#### About this task:
Below are some entries. Copy each line that holds the string "htfin".

#### The data:
####
import Literature.NumberTheory.Automorphic.GLnBiWhittakerAveraging
import HarnessLib

/-!
# Gelfand–Kazhdan's theorem: bi-`ψ_U`-quasi-invariant distributions on `GL_n(F)` are stable under
`ι(g) = w⁰ ᵗg w⁰` (all `n`)

Topic `NumberTheory/Automorphic`. Second half (after `GLnBiWhittakerAveraging`) of the proof of
**Theorem A** of Gelfand–Kazhdan (1975, §§3–4; Bernstein–Zelevinsky 1976, §§5.16–5.17, proved in §7 by
the method of §6; Bump 1997, Thm. 4.4.2, proved there for `n = 2` only):

* `biWhittaker_gkInvolution_stable` — for a non-trivial continuous `ψ`, every distribution `Δ` on
  `GL_n(F)` with `Δ(λ(u) φ) = ψ_U(u) Δ(φ)` and `Δ(ρ(u) φ) = ψ_U(u)⁻¹ Δ(φ)` (`u ∈ U_n`; Bump's (4.1) in
  the conventions (3.4)–(3.5)) satisfies `Δ(φ ∘ ι) = Δ(φ)`.

This is exactly the hypothesis `hA` of the tree's Gelfand–Kazhdan criteria
(`rank_whittakerFunctionals_le_one_of_gelfandKazhdan`, `…_pair`,
`…_of_isSupercuspidal_of_gelfandKazhdan`), which it discharges (the corollaries — multiplicity one
for irreducible supercuspidal representations, unconditionally, and for irreducible admissible `π`
with `ψ⁻¹`-generic contragredient — are drawn in the sibling file
`WhittakerModelsMultiplicityOneSupercuspidal`).

## The proof (Gelfand–Kazhdan's method, in coinvariant form)

By `gkInvolution_stable_of_gkRelations_eq_top` it suffices that every test function lies in
`gkRelations ψ = span {h · f - biChar(h) f} + span {J f + f}`. We prove by downward induction on `r`
that every `f ∈ C_c^∞(G)` vanishing on the closed set `levelLT r = ⋃_{rankSum σ < r} B P_σ U`
(`BorelBruhatCellsGK`) lies in `gkRelations ψ` (`mem_gkRelations_of_forall_levelLT`); for large `r`
the level is all of `G` and the claim is trivial, and for `r = 0` (empty level) it is the theorem.
For the induction step, the part of the support of `f` inside `levelLT (r+1)` is a compact subset
of the disjoint union of the (relatively open) cells of rank sum `r`; cutting `f` off along
pairwise disjoint compact open sets (total disconnectedness, `exists_disjoint_isCompact_isOpen`)
reduces to `f` supported, within `levelLT (r+1)`, in one cell `C = C_σ` (`mem_gkRelations_cell`).
There, Bernstein's localization principle (Bernstein–Zelevinsky 1976, §6) is carried out by hand
along the torus coordinate `q = cellTorus σ` (continuous on the cell, fibres = `U × U`-orbits):
for each base point `g` one averages over `V₀ × V₀` for a `τ`-stable compact open `V₀ ≤ U_n` large
enough (`exists_localData`): if the orbit of `m_g = q(g) P_σ` is *irrelevant* (some
`(m u m⁻¹, u)` in the stabiliser with `ψ_U(m u m⁻¹) ≠ ψ_U(u)`, `GLnWhittakerRelevantOrbits`) then
`e f` vanishes on the orbits of `m_g` and `ι(m_g)`; if it is *relevant* then `ι(m_g) = m_g`
(Gelfand–Kazhdan's lemma `gkInvolution_eq_self_of_relevant`) and `e f - J(e f)` vanishes on the
orbit. In both cases `f ≡ res_g f` modulo `gkRelations ψ` with `res_g f` vanishing on `q⁻¹(Ω_g) ∩ C`
for an open `♯`-stable `Ω_g ∋ q(g)` (`♯ = cellSharp σ` the involution induced by `ι` on torus
coordinates). A finite `♯`-stable disjoint compact open refinement of the `Ω_g` covering
`q(K) ∪ ♯ q(K)` (`exists_sharp_refinement`) and the corresponding cut-offs `f_i` of `f` finish the
step, because cutting off along `q` commutes with the averaging and with `J` on the cell
(`localData` (P4)).

Everything is proved; no named fact is introduced. (The distribution-theoretic inputs of the
printed proofs — restriction of distributions to locally closed subsets, quasi-invariant
distributions on homogeneous spaces, the localization principle — are replaced by their
finite-averaging counterparts on `C_c^∞(G)` itself.)

## References

* I. M. Gelfand, D. A. Kazhdan, *Representations of the group GL(n, K) where K is a local field*,
  in: Lie groups and their representations (Budapest 1971), Halsted (1975), 95–118, §§3–4.
  [GelfandKazhdan1975]
* I. N. Bernstein, A. V. Zelevinsky, *Representations of the group GL(n, F) where F is a
  non-archimedean local field*, Russian Math. Surveys 31:3 (1976), 1–68, §§5.16–5.17, §6
  (localization principle, Gelfand–Kazhdan's method), §7 (not held). [BernsteinZelevinskyRMS1976]
* D. Bump, *Automorphic Forms and Representations* (1997), Theorem 4.4.2 (p. 455) and its proof for
  `GL(2)`, pp. 456–457; §4.3, Propositions 4.3.2–4.3.3. [Bump1997]
-/

open Matrix Topology
open scoped Pointwise

namespace Literature.NumberTheory.Automorphic

/-! ### Point-set lemmas in locally compact totally disconnected spaces -/

section TotallyDisconnected

variable {T : Type*} [TopologicalSpace T] [LocallyCompactSpace T] [T2Space T] [TotallyDisconnectedSpace T]

/-- **Compact open sets separate compact sets from closed sets**: a compact `K` inside an open `U`
lies in a compact open `L ⊆ U` (locally compact Hausdorff totally disconnected spaces have a basis
of compact open sets). [folklore] -/
theorem exists_isCompact_isOpen_between {K U : Set T} (hK : IsCompact K) (hU : IsOpen U) (hKU : K ⊆ U) :
    ∃ L : Set T, IsCompact L ∧ IsOpen L ∧ K ⊆ L ∧ L ⊆ U := by
  have hbasis := loc_compact_Haus_tot_disc_of_zero_dim (H := T)
  -- a compact open neighbourhood inside `U` of each point of `K`
  have hx : ∀ x ∈ K, ∃ V : Set T, IsCompact V ∧ IsOpen V ∧ x ∈ V ∧ V ⊆ U := by
    intro x hxK
    obtain ⟨s, hsc, hxs, hsU⟩ := exists_compact_subset hU (hKU hxK)
    obtain ⟨V, hVclopen, hxV, hVs⟩ := hbasis.exists_subset_of_mem_open hxs isOpen_interior
    exact ⟨V, hsc.of_isClosed_subset hVclopen.1 (hVs.trans interior_subset), hVclopen.2, hxV,
      (hVs.trans interior_subset).trans hsU⟩
  choose! V hVc hVo hxV hVU using hx
  obtain ⟨t, htK, htfin, hcover⟩ := hK.elim_finite_subcover_image (fun x hx => hVo x hx)
    fun x hx => Set.mem_biUnion hx (hxV x hx)
  refine ⟨⋃ x ∈ t, V x, htfin.isCompact_biUnion fun x hx => hVc x (htK hx),
    isOpen_biUnion fun x hx => hVo x (htK hx), hcover, Set.iUnion₂_subset fun x hx => hVU x (htK hx)⟩

/-- **Pairwise disjoint compact sets have pairwise disjoint compact open neighbourhoods** (finite
families). [folklore] -/
theorem exists_disjoint_isCompact_isOpen {ι : Type*} [Fintype ι] {P : ι → Set T}
    (hPc : ∀ i, IsCompact (P i)) (hPd : Pairwise (Function.onFun Disjoint P)) :
    ∃ W : ι → Set T, (∀ i, IsCompact (W i)) ∧ (∀ i, IsOpen (W i)) ∧ (∀ i, P i ⊆ W i) ∧
      Pairwise (Function.onFun Disjoint W) := by
  classical
  -- `L i` compact open, `P i ⊆ L i`, `L i ∩ P j = ∅` for `j ≠ i`
  have hL : ∀ i, ∃ L : Set T, IsCompact L ∧ IsOpen L ∧ P i ⊆ L ∧ L ⊆ (⋃ j ∈ ({i}ᶜ : Finset ι), P j)ᶜ := by
    intro i
    refine exists_isCompact_isOpen_between (hPc i) ?_ ?_
    · exact (Finset.isCompact_biUnion _ fun j _ => hPc j).isClosed.isOpen_compl
    · rw [Set.subset_compl_iff_disjoint_right, Set.disjoint_iUnion₂_right]
      intro j hj
      exact hPd (Ne.symm (by simpa using hj))
  choose L hLc hLo hPL hLd using hL
  -- disjointify along an enumeration
  set e := Fintype.equivFin ι with he
  refine ⟨fun i => L i \ ⋃ (j : ι) (_ : e j < e i), L j, fun i => ?_, fun i => ?_, fun i => ?_, ?_⟩
  · exact (hLc i).diff (isOpen_biUnion fun j _ => hLo j)
  · exact (hLo i).sdiff (Set.Finite.isClosed_biUnion (Set.toFinite _) fun j _ => (hLc j).isClosed)
  · intro x hx
    refine ⟨hPL i hx, ?_⟩
    simp only [Set.mem_iUnion, not_exists]
    intro j hji hxj
    have hne : j ≠ i := fun h => by rw [h] at hji; exact lt_irrefl _ hji
    have := hLd j hxj
    simp only [Set.mem_compl_iff, Set.mem_iUnion, not_exists] at this
    exact this i (by simpa using hne.symm) hx
  · intro i j hij
    rcases lt_or_gt_of_ne (fun h : e i = e j => hij (e.injective h)) with h | h
    · exact Set.disjoint_left.2 fun x hxi hxj => hxj.2 (Set.mem_biUnion h hxi.1)
    · exact Set.disjoint_left.2 fun x hxi hxj => hxi.2 (Set.mem_biUnion h hxj.1)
####
#### Result of this task:
  obtain ⟨t, htK, htfin, hcover⟩ := hK.elim_finite_subcover_image (fun x hx => hVo x hx)
  refine ⟨⋃ x ∈ t, V x, htfin.isCompact_biUnion fun x hx => hVc x (htK hx),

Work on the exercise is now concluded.